It never feels good to put in a big training block in anticipation of the highlight event, only to have it not work out. No matter how much we talk about intrinsic motivation, it is human nature to want positive feedback for something into which we’ve invested our heart and soul. If you miss your goal, it’s natural to feel bummed out, at least for a little while. But then what? What are the takeaways from a bad race, and how do you move forward?
Assess what went wrong.
Not accomplishing your “A” goal can happen for a number of reasons: mechanical failure; nutritional miscalculation; an error in pacing strategy; even just difficult conditions. The longer the event, the more opportunity there is for things to go wrong. However, it’s pretty rare to completely blow every element of a race; there are usually one or two critical mistakes or misfortunes. That’s why it’s important to slice and dice all your events to take what lessons you can.
Try to identify what you did well, so you may replicate those elements in the future—and isolate them from your mistakes, so they can be fixed for next time. It may not feel like it, but you are well on your way to achieving success at your next big race.
Review your last six months of training.
Look back on your last six months for both errors and successes. Where did you start? Were you healthy or injured? Did you build a proper foundation of fitness? Did you over-race? Maybe you had physical setbacks or perhaps an atypical life schedule with work, family or travel? If so, was it realistic to have high expectations?
My observation is that athletes who tend to get on a roll in training and are able to back up successful training cycles without a lot of adjustments tend to have much higher odds of success on race day. It’s good to take a bird’s eye view of your training leading into your key event, and adjust your expectations accordingly.
Analyze the dynamics of race day.
Were you prepared for the heat, cold or altitude? Did you properly prepare your equipment (tires, gearing and race wheels) before the race to prevent a mechanical mishap? Were you in some unusual competitive situations which required tactical decisions, creating unusual stress (such as extra contact in an open water swim) or drove irregular pacing? Ultimately you want to analyze your specific preparation for the particular race venue. Then consider if you addressed those race conditions in your training and pre-race planning.
Analyze your mental state.
Reflect on how the day unfolded physically and how you managed it mentally. Were you overly anxious or calm? How did your mental space in a failed race compare to that in successful experiences? When things got hard, where did your head go? Did you persevere or did you give up?
When someone looks strong and passes you, or surges, it’s common to doubt your abilities or wonder if you’re up to the task. But one key element of mental training is learning to refocus and stay internally driven, even when facing unusual, stressful or competitive situations. Champion athletes learn to recognize physical discomfort as a component of going fast, and they learn to tune into factors they are capable of controlling.

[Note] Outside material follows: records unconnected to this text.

import Summits.MatrixMultiplication.OmegaCensus.SmallFormats.RankOnePlaneCapGaugeShear
import Summits.MatrixMultiplication.OmegaCensus.SmallFormats.RankOnePlaneCapGaugeLineTail
import HarnessLib

/-!
# ω-census family (a): the v1.2 gauge with BOTH residual normalisations ('line' tail, 'zero' pinned shear)

Cell `pub-omega` (unit `pub-omega-eng1`, gen 33), topic `Summits/MatrixMultiplication/OmegaCensus`
(sub-folder `SmallFormats`). Framing (verbatim): lottery ticket; floor = certified bounds/negative
ranges. HONEST FRAMING: bookkeeping that types the residual ('third') normalisation of BOTH gauge-SAT
encoders of the `𝔽₃` `⟨2,2,5⟩@17` X-marginal census (tensor kitjob-gs `JOB_NORM3`, ENG1 x2gs
`JOB_ZSPLIT`), answering tensor g31 (2026-08-28): (a) in the 'zero' position the shear's column-4
SCALING `y` pins the pivot entry to `1` (`shear_normal_form_pinned`: `S(x,y) = [[I₄,0],[x,y]]`,
`y ≠ 0`; `shear_normal_form` only gave `≠ 0`); (b) in the 'line' position the tail columns `3,4`
are normalised by `lineTail_normal_form`. `gauge_normal_form_v12_residual` = `gauge_normal_form_v12`
(head at `i₀ ∈ R₁`) followed by (b) in the line branch and (a) in the zero branch — every case list
of v1.2 + NORM3 / ZSPLIT is an instance. Pinning `= 1` uses up the per-term sign of the pivot term:
an encoder that also imposes the sign rule on that term must scan the pivot entry first (or read the
pivot as `≠ 0`). Not a bound on any rank, not progress on `ω`.
-/

namespace Summit.MatrixMultiplication.OmegaCensus.RankOnePlaneCapGeneral

open Module Matrix Literature.Computability.AlgebraicComplexity

variable {k : Type*} [Field k] {c m : ℕ} {ι : Type*} [Fintype ι]

/-! ### The scaled shear `S(x, y)` -/

/-- `w ↦ w S(x,y)` (row `4` of `S` = `(x₀,x₁,x₂,x₃,y)`): coordinate `ν ≤ 3` becomes `w_ν + w₄ x_ν`,
coordinate `4` becomes `w₄ y`. -/
theorem colShearScale_fin5_apply (x : Fin 5 → k) (y : k) (w : Fin 5 → k) :
    let S : Matrix (Fin 5) (Fin 5) k := Matrix.of fun i j =>
      if i = 4 then (if j = 4 then y else x j) else (if i = j then 1 else 0)
    (∀ ν, ν ≠ 4 → (w ᵥ* S) ν = w ν + w 4 * x ν) ∧ (w ᵥ* S) 4 = w 4 * y := by
  intro S
  refine ⟨fun ν hν => ?_, ?_⟩
  · fin_cases ν
    · simp [S, Matrix.vecMul, dotProduct, Fin.sum_univ_five, Matrix.of_apply]
    · simp [S, Matrix.vecMul, dotProduct, Fin.sum_univ_five, Matrix.of_apply]
    · simp [S, Matrix.vecMul, dotProduct, Fin.sum_univ_five, Matrix.of_apply]
    · simp [S, Matrix.vecMul, dotProduct, Fin.sum_univ_five, Matrix.of_apply]
    · exact absurd rfl hν
  · simp [S, Matrix.vecMul, dotProduct, Fin.sum_univ_five, Matrix.of_apply]

/-- `S'(x,y') S(x,y) = 1` for `y' y = 1` (row `4` of `S'` = `(−y'x₀,…,−y'x₃,y')`), and `Y S' = Y` for
every `Y` with vanishing 5th column. -/
theorem colShearScale_fin5_gauge (x : Fin 5 → k) {y y' : k} (hy : y' * y = 1) :
    let S : Matrix (Fin 5) (Fin 5) k := Matrix.of fun i j =>
      if i = 4 then (if j = 4 then y else x j) else (if i = j then 1 else 0)
    let S' : Matrix (Fin 5) (Fin 5) k := Matrix.of fun i j =>
      if i = 4 then (if j = 4 then y' else -(y' * x j)) else (if i = j then 1 else 0)
    S' * S = 1 ∧ ∀ Y : Matrix (Fin m) (Fin 5) k, (∀ μ, Y μ 4 = 0) → Y * S' = Y := by
  intro S S'
  refine ⟨?_, fun Y hY => ?_⟩
  · ext i j
    fin_cases i <;> fin_cases j <;>
      simp [S, S', Matrix.mul_apply, Fin.sum_univ_five, Matrix.of_apply, hy]
  · ext μ j
    fin_cases j <;> simp [S', Matrix.mul_apply, Fin.sum_univ_five, Matrix.of_apply, hY μ]

/-- **Scaled output shear** (the full residual subgroup `[[I₄,0],[x,y]]` of the 'zero' position).
Same X-forms; `g'_i = g_i` on every `Y` with vanishing 5th column; `W'_i[κ][ν] = W_i[κ][ν] +
W_i[κ][4] x_ν` (`ν ≤ 3`), `W'_i[κ][4] = W_i[κ][4] y`. -/
theorem exists_colShearScale (β : BilinComp (mulBilin k c m 5) ι) (x : Fin 5 → k) {y y' : k}
    (hy : y' * y = 1) :
    ∃ β' : BilinComp (mulBilin k c m 5) ι,
      (∀ i, β'.f i = β.f i) ∧
      (∀ i Y, (∀ μ, Y μ 4 = 0) → β'.g i Y = β.g i Y) ∧
      (∀ i κ ν, ν ≠ 4 → β'.w i κ ν = β.w i κ ν + β.w i κ 4 * x ν) ∧
      (∀ i κ, β'.w i κ 4 = β.w i κ 4 * y) := by
  obtain ⟨hSS, hY⟩ := colShearScale_fin5_gauge (m := m) x hy
  obtain ⟨β', hf, hg, hw⟩ := exists_colTransform β _ _ hSS
  refine ⟨β', hf, fun i Y hY0 => by rw [hg, hY Y hY0], fun i κ ν hν => ?_, fun i κ => ?_⟩
  · obtain ⟨h, -⟩ := colShearScale_fin5_apply x y (β.w i κ)
    rw [hw, mul_apply_eq_vecMul_gen]
    exact h ν hν
  · obtain ⟨-, h⟩ := colShearScale_fin5_apply x y (β.w i κ)
    rw [hw, mul_apply_eq_vecMul_gen]
    exact h

/-! ### The pinned shear normal form ('zero' position, pivot `= 1`) -/

/-- **Pinned shear normal form** (`shear_normal_form` with the pivot scaled to `1`; any field, any
format `⟨c,m,5⟩`, terms in a linear order). ONE scaled shear gives: same X-forms, `g_i` unchanged on
matrices with zero 5th column, every output row with zero 5th entry unchanged, the zero pattern of the
5th column unchanged, and EITHER every output has zero 5th column OR for the first term `i₁` with a
nonzero 5th-column entry and its first such row `ρ`: `W_{i₁}[ρ] = (0,0,0,0,1) = e₄`. -/
theorem shear_normal_form_pinned [LinearOrder ι] (β : BilinComp (mulBilin k c m 5) ι) :
    ∃ β' : BilinComp (mulBilin k c m 5) ι,
      (∀ i, β'.f i = β.f i) ∧
      (∀ i Y, (∀ μ, Y μ 4 = 0) → β'.g i Y = β.g i Y) ∧
      (∀ i κ, β'.w i κ 4 = 0 ↔ β.w i κ 4 = 0) ∧
      (∀ i κ, β.w i κ 4 = 0 → β'.w i κ = β.w i κ) ∧
      ((∀ i κ, β'.w i κ 4 = 0) ∨
        ∃ i₁ ρ, β'.w i₁ ρ = Pi.single 4 1 ∧
          (∀ κ, κ < ρ → β'.w i₁ κ 4 = 0) ∧ (∀ i, i < i₁ → ∀ κ, β'.w i κ 4 = 0)) := by
  classical
  by_cases hall : ∀ i κ, β.w i κ 4 = 0
  · exact ⟨β, fun _ => rfl, fun _ _ _ => rfl, fun _ _ => Iff.rfl, fun _ _ _ => rfl, Or.inl hall⟩
  push Not at hall
  set T : Finset ι := Finset.univ.filter fun i => ∃ κ, β.w i κ 4 ≠ 0 with hTdef
  have hT : T.Nonempty := by
    obtain ⟨i, κ, h⟩ := hall
    exact ⟨i, Finset.mem_filter.mpr ⟨Finset.mem_univ _, κ, h⟩⟩
  obtain ⟨κ₀, hκ₀⟩ : ∃ κ, β.w (T.min' hT) κ 4 ≠ 0 := (Finset.mem_filter.mp (Finset.min'_mem T hT)).2
  set K : Finset (Fin c) := Finset.univ.filter fun κ => β.w (T.min' hT) κ 4 ≠ 0 with hKdef
  have hK : K.Nonempty := ⟨κ₀, Finset.mem_filter.mpr ⟨Finset.mem_univ _, hκ₀⟩⟩
  have hpiv : β.w (T.min' hT) (K.min' hK) 4 ≠ 0 := (Finset.mem_filter.mp (Finset.min'_mem K hK)).2
  have hbefore : ∀ i, i < T.min' hT → ∀ κ, β.w i κ 4 = 0 := by
    intro i hi κ
    by_contra h
    have hiT : i ∈ T := Finset.mem_filter.mpr ⟨Finset.mem_univ _, κ, h⟩
    exact absurd hi (not_lt.mpr (Finset.min'_le T i hiT))
  have habove : ∀ κ, κ < K.min' hK → β.w (T.min' hT) κ 4 = 0 := by
    intro κ hκ
    by_contra h
    have hκK : κ ∈ K := Finset.mem_filter.mpr ⟨Finset.mem_univ _, h⟩
    exact absurd hκ (not_lt.mpr (Finset.min'_le K κ hκK))
  -- the scaled shear killing columns `0…3` of the pivot row and scaling the pivot to `1`
  set p : k := β.w (T.min' hT) (K.min' hK) 4 with hpdef
  obtain ⟨β', hf, hg, hw, hw4⟩ :=
    exists_colShearScale β (fun ν => -(β.w (T.min' hT) (K.min' hK) ν / p)) (y := p⁻¹) (y' := p)
      (mul_inv_cancel₀ hpiv)
  have hiff : ∀ i κ, β'.w i κ 4 = 0 ↔ β.w i κ 4 = 0 := fun i κ => by
    rw [hw4, mul_eq_zero, or_iff_left (inv_ne_zero hpiv)]
  refine ⟨β', hf, hg, hiff, fun i κ h0 => ?_, Or.inr ⟨T.min' hT, K.min' hK, ?_, fun κ hκ => ?_,
    fun i hi κ => ?_⟩⟩
  · ext ν
    by_cases hν : ν = 4
    · rw [hν, hw4, h0, zero_mul]
    · rw [hw i κ ν hν, h0, zero_mul, add_zero]
  · funext ν
    by_cases hν : ν = 4
    · rw [hν, hw4, Pi.single_eq_same]; exact mul_inv_cancel₀ hpiv
    · rw [hw _ _ ν hν, Pi.single_eq_of_ne hν]; exact add_mul_neg_div_eq_zero _ _ hpiv
  · rw [hiff]; exact habove κ hκ
  · rw [hiff]; exact hbefore i hi κ

/-- The `θᵀG_i`-coordinates `0,1,2` are unchanged by a transform that keeps every `g_i` on matrices
with vanishing columns `3,4`. -/
theorem vecMul_gMatrix_eq_of_agree34 {β β' : BilinComp (mulBilin k c m 5) ι}
    (hg : ∀ i (Y : Matrix (Fin m) (Fin 5) k), (∀ μ, Y μ 3 = 0 ∧ Y μ 4 = 0) → β'.g i Y = β.g i Y)
    (θ : Fin m → k) (i : ι) {ν : Fin 5} (h3 : ν ≠ 3) (h4 : ν ≠ 4) :
    (θ ᵥ* Matrix.of fun μ ν => β'.g i (Matrix.single μ ν (1 : k))) ν =
      (θ ᵥ* Matrix.of fun μ ν => β.g i (Matrix.single μ ν (1 : k))) ν := by
  simp only [Matrix.vecMul, dotProduct, Matrix.of_apply]
  refine Finset.sum_congr rfl fun μ _ => ?_
  rw [hg i _ fun μ' => ⟨Matrix.single_apply_of_col_ne μ μ' h3 (1 : k),
    Matrix.single_apply_of_col_ne μ μ' h4 (1 : k)⟩]

/-! ### The v1.2 gauge with both residual normalisations (`𝔽₃`, `⟨2,2,5⟩`, 17 products) -/

/-- **`gauge_normal_form_v12` + line-tail + pinned shear** (what a census word obtained with the
residual normalisation cites). Hypotheses of `gauge_normal_form_v12`, head at `i₀ ∈ R₁`, terms in a
linear order. Conclusion: same X-forms, the `R₁` block and `θ₁` zeros, and EITHER the 'line' data
(`R₂`-support `{0,2}`, `θ₂` zeros in coordinates `0,2`, Borel head) WITH the line-tail alternative
(all tails zero, or first-tail term `i₁ ∉ R₁ ∪ R₂` in form LT2 / LT1 / LT1′), OR the 'zero' data
(`R₂`-support `{2,3}`, `θ₂` zeros in `2,3`, `GL₂` head) WITH the pinned-shear alternative (all 5th
columns zero, or first term `i₁ ∉ R₁ ∪ R₂` with `W_{i₁}[0] = e₄`, or `W_{i₁}[0][4] = 0` and
`W_{i₁}[1] = e₄`). -/
theorem gauge_normal_form_v12_residual [LinearOrder ι] (h17 : Fintype.card ι = 17)
    (β : BilinComp (mulBilin (ZMod 3) 2 2 5) ι) {lam₁ lam₂ : Fin 2 → ZMod 3}
    (hlam₁ : lam₁ ≠ 0) (hlam₂ : lam₂ ≠ 0) (R₁ R₂ : Finset ι) (hdisj : Disjoint R₁ R₂)
    (hR₁ : ∀ i ∈ R₁, ∀ z : Fin 2 → ZMod 3, β.f i (vecMulVec z lam₁) = 0)
    (hR₂ : ∀ i ∈ R₂, ∀ z : Fin 2 → ZMod 3, β.f i (vecMulVec z lam₂) = 0)
    (hc₁ : R₁.card = 4) (hc₂ : R₂.card = 4) {i₀ : ι} (hi₀ : i₀ ∈ R₁) :
    ∃ β' : BilinComp (mulBilin (ZMod 3) 2 2 5) ι,
      (∀ i, β'.f i = β.f i) ∧
      (∀ i ∈ R₁, ∀ κ, β'.w i κ 2 = 0 ∧ β'.w i κ 3 = 0 ∧ β'.w i κ 4 = 0) ∧
      (∃ θ₁ : Fin 2 → ZMod 3, θ₁ ≠ 0 ∧ θ₁ ⬝ᵥ lam₁ = 0 ∧ ∀ i, i ∉ R₁ →
        (θ₁ ᵥ* Matrix.of fun μ ν => β'.g i (Matrix.single μ ν (1 : ZMod 3))) 0 = 0 ∧
        (θ₁ ᵥ* Matrix.of fun μ ν => β'.g i (Matrix.single μ ν (1 : ZMod 3))) 1 = 0) ∧
      (((∀ i ∈ R₂, ∀ κ, β'.w i κ 1 = 0 ∧ β'.w i κ 3 = 0 ∧ β'.w i κ 4 = 0) ∧
          (∃ θ₂ : Fin 2 → ZMod 3, θ₂ ≠ 0 ∧ θ₂ ⬝ᵥ lam₂ = 0 ∧ ∀ i, i ∉ R₂ →
            (θ₂ ᵥ* Matrix.of fun μ ν => β'.g i (Matrix.single μ ν (1 : ZMod 3))) 0 = 0 ∧
            (θ₂ ᵥ* Matrix.of fun μ ν => β'.g i (Matrix.single μ ν (1 : ZMod 3))) 2 = 0) ∧
          !![β'.w i₀ 0 0, β'.w i₀ 0 1; β'.w i₀ 1 0, β'.w i₀ 1 1] ∈
            ([!![0, 0; 0, 0], !![0, 0; 1, 0], !![0, 0; 0, 1], !![1, 0; 0, 0], !![1, 0; 1, 0],
              !![1, 0; 2, 0], !![0, 1; 0, 0], !![0, 1; 0, 1], !![0, 1; 0, 2], !![1, 0; 0, 1],
              !![0, 1; 1, 0], !![0, 1; 1, 1], !![0, 1; 1, 2]] :
              List (Matrix (Fin 2) (Fin 2) (ZMod 3))) ∧
          ((∀ i κ, β'.w i κ 3 = 0 ∧ β'.w i κ 4 = 0) ∨
            ∃ i₁, i₁ ∉ R₁ ∧ i₁ ∉ R₂ ∧ (∀ i, i < i₁ → ∀ κ, β'.w i κ 3 = 0 ∧ β'.w i κ 4 = 0) ∧
              ((β'.w i₁ 0 = Pi.single 3 1 ∧ β'.w i₁ 1 = Pi.single 4 1) ∨
               (β'.w i₁ 0 = Pi.single 3 1 ∧ β'.w i₁ 1 4 = 0) ∨
               ((β'.w i₁ 0 3 = 0 ∧ β'.w i₁ 0 4 = 0) ∧ β'.w i₁ 1 = Pi.single 3 1)))) ∨
       ((∀ i ∈ R₂, ∀ κ, β'.w i κ 0 = 0 ∧ β'.w i κ 1 = 0 ∧ β'.w i κ 4 = 0) ∧
          (∃ θ₂ : Fin 2 → ZMod 3, θ₂ ≠ 0 ∧ θ₂ ⬝ᵥ lam₂ = 0 ∧ ∀ i, i ∉ R₂ →
            (θ₂ ᵥ* Matrix.of fun μ ν => β'.g i (Matrix.single μ ν (1 : ZMod 3))) 2 = 0 ∧
            (θ₂ ᵥ* Matrix.of fun μ ν => β'.g i (Matrix.single μ ν (1 : ZMod 3))) 3 = 0) ∧
          !![β'.w i₀ 0 0, β'.w i₀ 0 1; β'.w i₀ 1 0, β'.w i₀ 1 1] ∈
            ([!![0, 0; 0, 0], !![1, 0; 0, 0], !![1, 0; 1, 0], !![1, 0; 2, 0], !![0, 0; 1, 0],
              !![1, 0; 0, 1]] : List (Matrix (Fin 2) (Fin 2) (ZMod 3))) ∧
          ((∀ i κ, β'.w i κ 4 = 0) ∨
            ∃ i₁, i₁ ∉ R₁ ∧ i₁ ∉ R₂ ∧ (∀ i, i < i₁ → ∀ κ, β'.w i κ 4 = 0) ∧
              (β'.w i₁ 0 = Pi.single 4 1 ∨ (β'.w i₁ 0 4 = 0 ∧ β'.w i₁ 1 = Pi.single 4 1))))) := by
  classical
  obtain ⟨β₁, hf₁, hs₁, ⟨θ₁, hθ₁, hθ₁lam, hG₁⟩, hpos⟩ :=
    gauge_normal_form_v12 h17 β hlam₁ hlam₂ R₁ R₂ hdisj hR₁ hR₂ hc₁ hc₂ i₀
  rcases hpos with ⟨hl, ⟨θ₂, hθ₂, hθ₂lam, hG₂⟩, hmem⟩ | ⟨hz, ⟨θ₂, hθ₂, hθ₂lam, hG₂⟩, hmem⟩
  · -- 'line': tail normal form on columns 3,4
    obtain ⟨β₂, hf₂, hg₂, hrow, hnf⟩ := lineTail_normal_form β₁
    have hR₁row : ∀ i ∈ R₁, ∀ κ, β₂.w i κ = β₁.w i κ := fun i hi κ =>
      hrow i κ ⟨(hs₁ i hi κ).2.1, (hs₁ i hi κ).2.2⟩
    have hR₂row : ∀ i ∈ R₂, ∀ κ, β₂.w i κ = β₁.w i κ := fun i hi κ =>
      hrow i κ ⟨(hl i hi κ).2.1, (hl i hi κ).2.2⟩
    have hG : ∀ (θ : Fin 2 → ZMod 3) (i : ι) (ν : Fin 5), ν ≠ 3 → ν ≠ 4 →
        (θ ᵥ* Matrix.of fun μ ν => β₂.g i (Matrix.single μ ν (1 : ZMod 3))) ν =
          (θ ᵥ* Matrix.of fun μ ν => β₁.g i (Matrix.single μ ν (1 : ZMod 3))) ν :=
      fun θ i ν h3 h4 => vecMul_gMatrix_eq_of_agree34 hg₂ θ i h3 h4
    refine ⟨β₂, fun i => by rw [hf₂, hf₁], fun i hi κ => by rw [hR₁row i hi κ]; exact hs₁ i hi κ,
      ⟨θ₁, hθ₁, hθ₁lam, fun i hi => ?_⟩, Or.inl ⟨fun i hi κ => by
        rw [hR₂row i hi κ]; exact hl i hi κ, ⟨θ₂, hθ₂, hθ₂lam, fun i hi => ?_⟩,
        by rw [hR₁row i₀ hi₀ 0, hR₁row i₀ hi₀ 1]; exact hmem, ?_⟩⟩
    · rw [hG θ₁ i 0 (by decide) (by decide), hG θ₁ i 1 (by decide) (by decide)]; exact hG₁ i hi
    · rw [hG θ₂ i 0 (by decide) (by decide), hG θ₂ i 2 (by decide) (by decide)]; exact hG₂ i hi
    · rcases hnf with hall | ⟨i₁, hbefore, hforms⟩
      · exact Or.inl hall
      · have htail₁ : ∀ i ∈ R₁, ∀ κ, β₂.w i κ 3 = 0 := fun i hi κ => by
          rw [hR₁row i hi κ]; exact (hs₁ i hi κ).2.1
        have htail₂ : ∀ i ∈ R₂, ∀ κ, β₂.w i κ 3 = 0 := fun i hi κ => by
          rw [hR₂row i hi κ]; exact (hl i hi κ).2.1
        have hpiv : β₂.w i₁ 0 3 = 1 ∨ β₂.w i₁ 1 3 = 1 := by
          rcases hforms with ⟨h0, -⟩ | ⟨h0, -⟩ | ⟨-, h1⟩
          · exact Or.inl (by rw [h0]; simp)
          · exact Or.inl (by rw [h0]; simp)
          · exact Or.inr (by rw [h1]; simp)
        have hn : ∀ R : Finset ι, (∀ i ∈ R, ∀ κ, β₂.w i κ 3 = 0) → i₁ ∉ R := by
          intro R hR h
          rcases hpiv with h3 | h3 <;> · rw [hR i₁ h] at h3; exact absurd h3 (by simp)
        exact Or.inr ⟨i₁, hn R₁ htail₁, hn R₂ htail₂, hbefore, hforms⟩
  · -- 'zero': pinned shear on column 4
    obtain ⟨β₂, hf₂, hg₂, hiff, hrow, hnf⟩ := shear_normal_form_pinned β₁
    have hR₁row : ∀ i ∈ R₁, ∀ κ, β₂.w i κ = β₁.w i κ := fun i hi κ => hrow i κ (hs₁ i hi κ).2.2
    have hR₂row : ∀ i ∈ R₂, ∀ κ, β₂.w i κ = β₁.w i κ := fun i hi κ => hrow i κ (hz i hi κ).2.2
    have hG : ∀ (θ : Fin 2 → ZMod 3) (i : ι) (ν : Fin 5), ν ≠ 4 →
        (θ ᵥ* Matrix.of fun μ ν => β₂.g i (Matrix.single μ ν (1 : ZMod 3))) ν =
          (θ ᵥ* Matrix.of fun μ ν => β₁.g i (Matrix.single μ ν (1 : ZMod 3))) ν :=
      fun θ i ν hν => vecMul_gMatrix_eq_of_agree hg₂ θ i hν
    refine ⟨β₂, fun i => by rw [hf₂, hf₁], fun i hi κ => by rw [hR₁row i hi κ]; exact hs₁ i hi κ,
      ⟨θ₁, hθ₁, hθ₁lam, fun i hi => ?_⟩, Or.inr ⟨fun i hi κ => by
        rw [hR₂row i hi κ]; exact hz i hi κ, ⟨θ₂, hθ₂, hθ₂lam, fun i hi => ?_⟩,
        by rw [hR₁row i₀ hi₀ 0, hR₁row i₀ hi₀ 1]; exact hmem, ?_⟩⟩
    · rw [hG θ₁ i 0 (by decide), hG θ₁ i 1 (by decide)]; exact hG₁ i hi
    · rw [hG θ₂ i 2 (by decide), hG θ₂ i 3 (by decide)]; exact hG₂ i hi
    · rcases hnf with hall | ⟨i₁, ρ, hpiv, habove, hbefore⟩
      · exact Or.inl hall
      · have h4₁ : ∀ i ∈ R₁, ∀ κ, β₂.w i κ 4 = 0 := fun i hi κ => by
          rw [hR₁row i hi κ]; exact (hs₁ i hi κ).2.2
        have h4₂ : ∀ i ∈ R₂, ∀ κ, β₂.w i κ 4 = 0 := fun i hi κ => by
          rw [hR₂row i hi κ]; exact (hz i hi κ).2.2
        have hone : β₂.w i₁ ρ 4 = 1 := by rw [hpiv]; simp
        have hn : ∀ R : Finset ι, (∀ i ∈ R, ∀ κ, β₂.w i κ 4 = 0) → i₁ ∉ R := fun R hR h => by
          have := hR i₁ h ρ; rw [hone] at this; exact absurd this (by simp)
        refine Or.inr ⟨i₁, hn R₁ h4₁, hn R₂ h4₂, hbefore, ?_⟩
        fin_cases ρ
        · exact Or.inl hpiv
        · exact Or.inr ⟨habove 0 (by decide), hpiv⟩

end Summit.MatrixMultiplication.OmegaCensus.RankOnePlaneCapGeneral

Visualize maintaining a calm, focused disposition when your body is under physical stress, and you’re well on your way to a mentally stronger race.
Our greatest learning can come from our biggest failures, which force us to look inward and also at our preparation. Organize your findings meaningfully and then decide how you will address these in your next training progression. This will likely mean physical and mental goal setting, and could require big adjustments to your seasonal training plan.
Remember that learning and improvement come from creating a developmental pathway for yourself, or building steps to get from where you are to where you want to be. Be methodical about creating incremental tasks, and measuring progress along the way.
It’s also important to revisit the reasons why you participate in your sport. What is it that motivates you? Is it the love and excitement of starting an event, or feeling good about getting fit and moving efficiently? Perhaps it’s the adventures you experience in training along the way? When you have a well-defined reason for racing, a poor result can inspire increased motivation and a refreshed look at your training environment.